We get it: There's so much music out there, it's impossible to listen to it all. So the Fuse staff compiled this list of the best pop-punk tracks released in September

1 / 11

Have Mercy, "Spacecrafts"

Have Mercy’s 2013 debut, The Earth Pushed Back, made our best albums of 2013 list—and while preparing my review for it, I wrote: "If I were to instruct any stranger to listen to only one album that came out in 2013, this would, without a doubt, be that album." The Baltimore quartet’s sophomore effort is called A Place Of Our Own. It’s easily one of the most anticipated follow-ups in the indie/punk community this year, and "Spacecrafts" is a great teaser for it. Have Mercy are simply a better band now than they were last year. They also have the advantage of taking their time with these songs, as opposed to their mad rush to record The Earth Pushed Back. (Having the iconic Paul Leavitt behind the boards is also a plus.) The result is an improved brand of the loud-quiet-loud-very-quiet-very-loud sound and a flat-out jaw-dropping record. You should be looking forward to it. -Thomas Nassiff, Web Content Manager

2 / 11

Gerard Way, "Millions"

When My Chemical Romance called it quits in spring 2013, everyone assumed the worst. The boys in the band hated each other, someone had a substance abuse problem, they'd never make music again. Frontman and emo icon Gerard Way wouldn't let that happen, of course. The kind-eyed crooner was always writing, eventually announcing the solo album Hesitant Alien. One of the best songs on the record is "Millions," the unabashedly '90s guitar power pop anthem. The track has Way at his most Pulp, giving a hat tip to the band's frontman Jarvis Cocker with the subtly suggestive line, “It was really me / It was really you / There was really / Nothing I could do." -Maria Sherman, Staff Writer

3 / 11

5 Seconds of Summer, "Daylight"

Even though 5SOS dropped their debut album back in July, it hasn't stopped a steady stream of new music from coming out. This month we got "Daylight," included on their "Amnesia" single EP. A nice accompaniment to the heartwrenching single, "Daylight" boasts lovelorn lyrics about confusing adolescent love: "Before we started it was over / I feel our bodies getting colder / She gives me / A feeling that I can't find." We've all been there, guys. -Jeff Benjamin, Staff Writer

4 / 11

Hostage Calm, "A Thousand MIles Away From Here"

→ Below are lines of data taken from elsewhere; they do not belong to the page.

import Summits.ResolutionOfSingularities.ResolutionOfSingularities.Theorems.HilbertSamuelEliminationSigmaMaxModificationsReduction
import Literature.AlgebraicGeometry.Morphisms.NagataCompactification
import HarnessLib

/-!
# `SigmaMaxModifications` (crux stmt-ResolutionOfSingularities-18506, route HilbertSamuelElimination)
— line `pointed-reduction` (crux-strategist, 2026-08-17): GLOBALISATION FOR FREE

**Crux.** For every prime `p`, field `k` of characteristic `p`, reduced separated finite-type
`X/k` which is not regular and every `N ≥ dim X` there is a `Σ^max`-modification of `X` at level
`N` (CJS, LNM 2270, Def. 6.15 in modification form). Inline `H^N` = `Scheme.hsFun` (`rfl`),
`X_max = Scheme.hsMaxLocus X N`, `Σ_X = Scheme.hsValues X N`.

**Idea (card `pointed-reduction-generic-fibres`, ideator k1, sharpened here).** The crux is
equivalent to its POINTED case — the same statement for those `X` whose Hilbert–Samuel locus
`X_max` (closed: lead's `stub_isClosed_hsMaxLocus_over_field`) is PROPER OVER `k` — by a
Temkin-style noetherian induction run in Hilbert–Samuel currency, which needs NO canonicity,
NO functoriality and NO label ("year") bookkeeping (CJS Rem. 6.29 / Prop. 6.31), because the crux
accepts ANY proper `π` and asks monotonicity only END-TO-END:

* induction vehicle TF ("targeted filling"): for a closed `Z ⊆ X` and a locally constant target
  `ν` on `Z` such that every `y ∉ Z` specialising into `Z` has `H(y) < ν`, there is a proper
  `Z`-cosupported `π` with dense preimage of `X ∖ Z` and `H < ν` at every point over `Z`
  (the crux is `Z = X_max`, `ν = H_X`; (ME2) + monotonicity ⟺ strict drop over `X_max`,
  refuter's `ME2_iff_forall_lt`);
* HORIZONTAL STEP at the generic point `τ` of a top-dimensional component of
  `T := closure (ρ (Z))` in the ORIGINAL scheme `X₀` (`ρ : X → X₀` the modification built so
  far), `w = dim closure(τ) ≥ 1`: the generic fibre `X_gen := ρ⁻¹(V₀) ×_{𝔸ʷ_k} Spec k(t)`
  (`t` lifting a transcendence basis of `k(τ)`) is reduced, separated, of finite type over the
  field `k(t)`, of dimension `≤ d − w < d`, and STALK-ISOMORPHIC to `X` — same `H^N` at the SAME
  level `N` (`N ≥ d > d − w` stays admissible); TF in dimension `< d` (induction on `d`) gives a
  witness over `X_gen`, which SPREADS OUT (EGA IV §8: proper, reduced source, iso off `Z`,
  `H`-conditions and density are constructible conditions empty on the generic fibre) to a
  witness `π₂` over `W := ρ⁻¹(V₂)`, `V₂ ∋ τ` open in `X₀`;
* EXTENSION: glue `π₂` with the identity of `X ∖ closure(Z ∩ W)` along the iso-locus, a proper
  morphism onto the open `X₃ := W ∪ (X ∖ closure(Z ∩ W))`, and COMPACTIFY it over `X` by
  NAGATA (`stub_nagata`, tree named fact `NagataCompactification`; replace `X̄'` by the reduced
  scheme-theoretic closure, so `X̄' ×_X X₃ = X'₃` because `X'₃ → X̄' ×_X X₃` is a proper open
  immersion with dense image): the GARBAGE over `F := closure(Z ∩ W) ∖ W ⊆ Z ∖ W` is arbitrary
  but lies over `T ∖ V₂ ⊊ T` — noetherian induction on `T`; the TF hypothesis for the new
  instance `(X̄', Z' := π̄⁻¹(Z ∖ W), ν)` is inherited (untouched points keep their local rings;
  treated points over `Z ∩ W` have `H < ν`); no blow-up has to DOMINATE anything, so `H` is
  never pushed up (obstruction B-notes: joins / dominating modifications raise `H`);
* TERMINAL CASE `T` finite: `Z ⊆ ρ⁻¹(T)` is proper over `k`; on the open
  `X°° := X ∖ (closure{x ∉ Z : H x ≮ ν} ∪ ⋃ {H = μ : μ maximal, attained off Z})` (finitely many
  removals, `Σ` finite, `{H ≥ μ}` closed) the Hilbert–Samuel locus is CLOSED IN `X` and contained
  in `Z_bad ⊆ Z`, hence proper over `k`: the POINTED crux applies, the lead's gluing lemma
  `sigmaMaxModification_of_localWitness` extends by the identity, and iterating kills the bad
  values in finitely many rounds by CJS Thm. 6.17 on bad-value sets (tree
  `Scheme.no_infinite_hsFun_tower`).

So `stub_pointed_reduction : Nagata → Pointed → SigmaMaxModifications` is UNCONDITIONAL scheme
theory (size L/XL in Lean: spreading out à la EGA IV §8 is the cost), and the open content of the
crux moves to the two POINTED open cores `stub_pointed_corridor3` / `stub_pointed_dim_ge_four` —
strictly weaker than the lead's `stub_dim_three_corridor` / `stub_dim_ge_four` (extra hypothesis:
`X_max` proper over `k`), i.e. LOCAL problems at finitely many closed points `y_j` of a finite-type
`X₀` (inside `ρ⁻¹(y_j)`; by formal glueing, inside `Spec` of the complete local rings
`𝒪^_{X₀,y_j}` with coefficient fields — the arena of Cohen structure, CJS's key theorems 6.35/6.40
and Cossart–Piltant's local theory). Low dimensions are the lead's landed results (curves p156715,
surfaces p159874 from the CJS fact, isolated threefolds p154168 from the CP fact).

Stubs: `stub_nagata`, `stub_cjsSigmaMaxElimination`, `stub_cossartPiltant2019General` (known in
print; tree named facts), `stub_pointed_reduction` (provable, L/XL), `stub_pointed_corridor3`,
`stub_pointed_dim_ge_four` (OPEN). `SigmaMaxModifications_of` concludes the crux by name.
-/

set_option linter.dupNamespace false -- mandated namespace of this single-conjunct summit
/-- ★ **B-col** (from B-row by the transpose automorphism `x_{ij} ↦ x_{ji}`). [cite: Kirkup2008, Thm 14] -/
theorem colPrimeRigidity (P : Ideal (MvPolynomial (Fin 4 × Fin 4) ℂ)) [hP : P.IsPrime]
    (hle : VonZurGathen.singPermIdeal ℂ 4 ≤ P) (h8 : P.height ≤ 8) (c : Fin 4)
    (hcol : ∀ r : Fin 4, (X (r, c) : MvPolynomial (Fin 4 × Fin 4) ℂ) ∈ P) :
    (∃ i : Fin 4, ∀ f ∈ P, f.IsHomogeneous 2 →
        f ∈ Ideal.span ((fun e => (X e : MvPolynomial (Fin 4 × Fin 4) ℂ)) ''
          ((Finset.univ.filter fun e : Fin 4 × Fin 4 => e.1 = i ∨ e.2 = c) : Set (Fin 4 × Fin 4)))) ∨
    (∃ c' : Fin 4, c ≠ c' ∧ P = Ideal.span ((fun e => (X e : MvPolynomial (Fin 4 × Fin 4) ℂ)) ''
          ((Finset.univ.filter fun e : Fin 4 × Fin 4 => e.2 = c ∨ e.2 = c') : Set (Fin 4 × Fin 4)))) := by
  set tr := (MvPolynomial.renameEquiv ℂ (Equiv.prodComm (Fin 4) (Fin 4))).toRingEquiv with htr
  have tr_apply : ∀ f : MvPolynomial (Fin 4 × Fin 4) ℂ, tr f = rename Prod.swap f := fun _ => rfl
  have tr_X : ∀ e : Fin 4 × Fin 4, tr (X e) = X e.swap := fun e => by rw [tr_apply, rename_X]
  have tr_tr : ∀ f : MvPolynomial (Fin 4 × Fin 4) ℂ, tr (tr f) = f := fun f => by
    rw [tr_apply, tr_apply, rename_rename, Prod.swap_swap_eq, rename_id]
    rfl
  -- the transposed prime
  haveI hQP : (P.comap tr).IsPrime := Ideal.comap_isPrime tr P
  have hQle : VonZurGathen.singPermIdeal ℂ 4 ≤ P.comap tr := singPermIdeal_le_comap_swap hle
  have hQ8 : (P.comap tr).height ≤ 8 := by rw [RingEquiv.height_comap]; exact h8
  have hrow : ∀ j : Fin 4, (X (c, j) : MvPolynomial (Fin 4 × Fin 4) ℂ) ∈ P.comap tr := by
    intro j; rw [Ideal.mem_comap, tr_X]; exact hcol j
  rcases rowPrimeRigidity (P.comap tr) hQle hQ8 c hrow with ⟨c', h⟩ | ⟨i', hci', h⟩
  · refine Or.inl ⟨c', fun f hf hf2 => ?_⟩
    have htf : tr f ∈ P.comap tr := by rw [Ideal.mem_comap, tr_tr]; exact hf
    have htf2 : (tr f).IsHomogeneous 2 := by rw [tr_apply]; exact hf2.rename_isHomogeneous
    have hmem := Ideal.mem_map_of_mem tr (h (tr f) htf htf2)
    rwa [tr_tr, htr, map_swap_span_X, image_swap_rowCol] at hmem
  · refine Or.inr ⟨i', hci', ?_⟩
    have := congrArg (Ideal.map tr) h
    rwa [Ideal.map_comap_of_surjective _ tr.surjective, htr, map_swap_span_X, image_swap_twoRows] at this

/-- ★★ **TOP-PRIME RIGIDITY of `Sing(per₄)`** (the line's stub B `TopPrimeRigidity`, unfolded, a THEOREM): every prime
`P ⊇ singPermIdeal ℂ 4` of height `≤ 8` — the ideal of a top-dimensional component of `Sing(per₄)` — EITHER has all its
homogeneous quadrics in the variable ideal of some row `i ∪` column `c` (Kirkup's types (X) = zero row + zero column + `per₃`,
and (K) = zero line + the kernel incidence of the octic `det M(u,v)`), OR is the ideal of two rows / two columns (type (L)).
Zero line (`SingCodim.row_or_col_subset_of_singPermIdeal_four_le`) + B-row + B-col. [cite: Kirkup2008, Thm 14] -/
theorem topPrimeRigidity :
    ∀ P : Ideal (MvPolynomial (Fin 4 × Fin 4) ℂ), P.IsPrime →
      VonZurGathen.singPermIdeal ℂ 4 ≤ P → P.height ≤ 8 →
        (∃ i c : Fin 4, ∀ f ∈ P, f.IsHomogeneous 2 →
            f ∈ Ideal.span ((fun e => (X e : MvPolynomial (Fin 4 × Fin 4) ℂ)) ''
              ((Finset.univ.filter fun e : Fin 4 × Fin 4 => e.1 = i ∨ e.2 = c) : Set (Fin 4 × Fin 4)))) ∨
        (∃ i i' : Fin 4, i ≠ i' ∧
          (P = Ideal.span ((fun e => (X e : MvPolynomial (Fin 4 × Fin 4) ℂ)) ''
              ((Finset.univ.filter fun e : Fin 4 × Fin 4 => e.1 = i ∨ e.1 = i') : Set (Fin 4 × Fin 4))) ∨
           P = Ideal.span ((fun e => (X e : MvPolynomial (Fin 4 × Fin 4) ℂ)) ''
              ((Finset.univ.filter fun e : Fin 4 × Fin 4 => e.2 = i ∨ e.2 = i') : Set (Fin 4 × Fin 4))))) := by
  intro P hP hle h8
  rcases SingCodim.row_or_col_subset_of_singPermIdeal_four_le ℂ (by norm_num) (by norm_num) P hle h8 with
    ⟨i, hi⟩ | ⟨c, hcol⟩
  · rcases rowPrimeRigidity P hle h8 i hi with ⟨c, h⟩ | ⟨i', hii', h⟩
    · exact Or.inl ⟨i, c, h⟩
    · exact Or.inr ⟨i, i', hii', Or.inl h⟩
  · rcases colPrimeRigidity P hle h8 c hcol with ⟨i, h⟩ | ⟨c', hcc', h⟩
    · exact Or.inl ⟨i, c, h⟩
    · exact Or.inr ⟨c, c', hcc', Or.inr h⟩

end TopPrime

end Summit.ValiantsHypothesis.ValiantsHypothesis.Theorems.PolyaContinuedLaplaceRigidity

end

Some of the best pop-punk bands were birthed from or exist in harmony with hardcore, the rock world's angry older brother. Hostage Calm know this well, writing songs that are heavier than, say, The Madden Brothers, but rely heavily on pop song construction. They're helping lead a new generation of pop-punk bands informed by both Blink-182 and Fugazi, and we can't wait for the revolution. -Maria Sherman, Staff Writer

5 / 11

New Found Glory, "Stories of a Different Kind"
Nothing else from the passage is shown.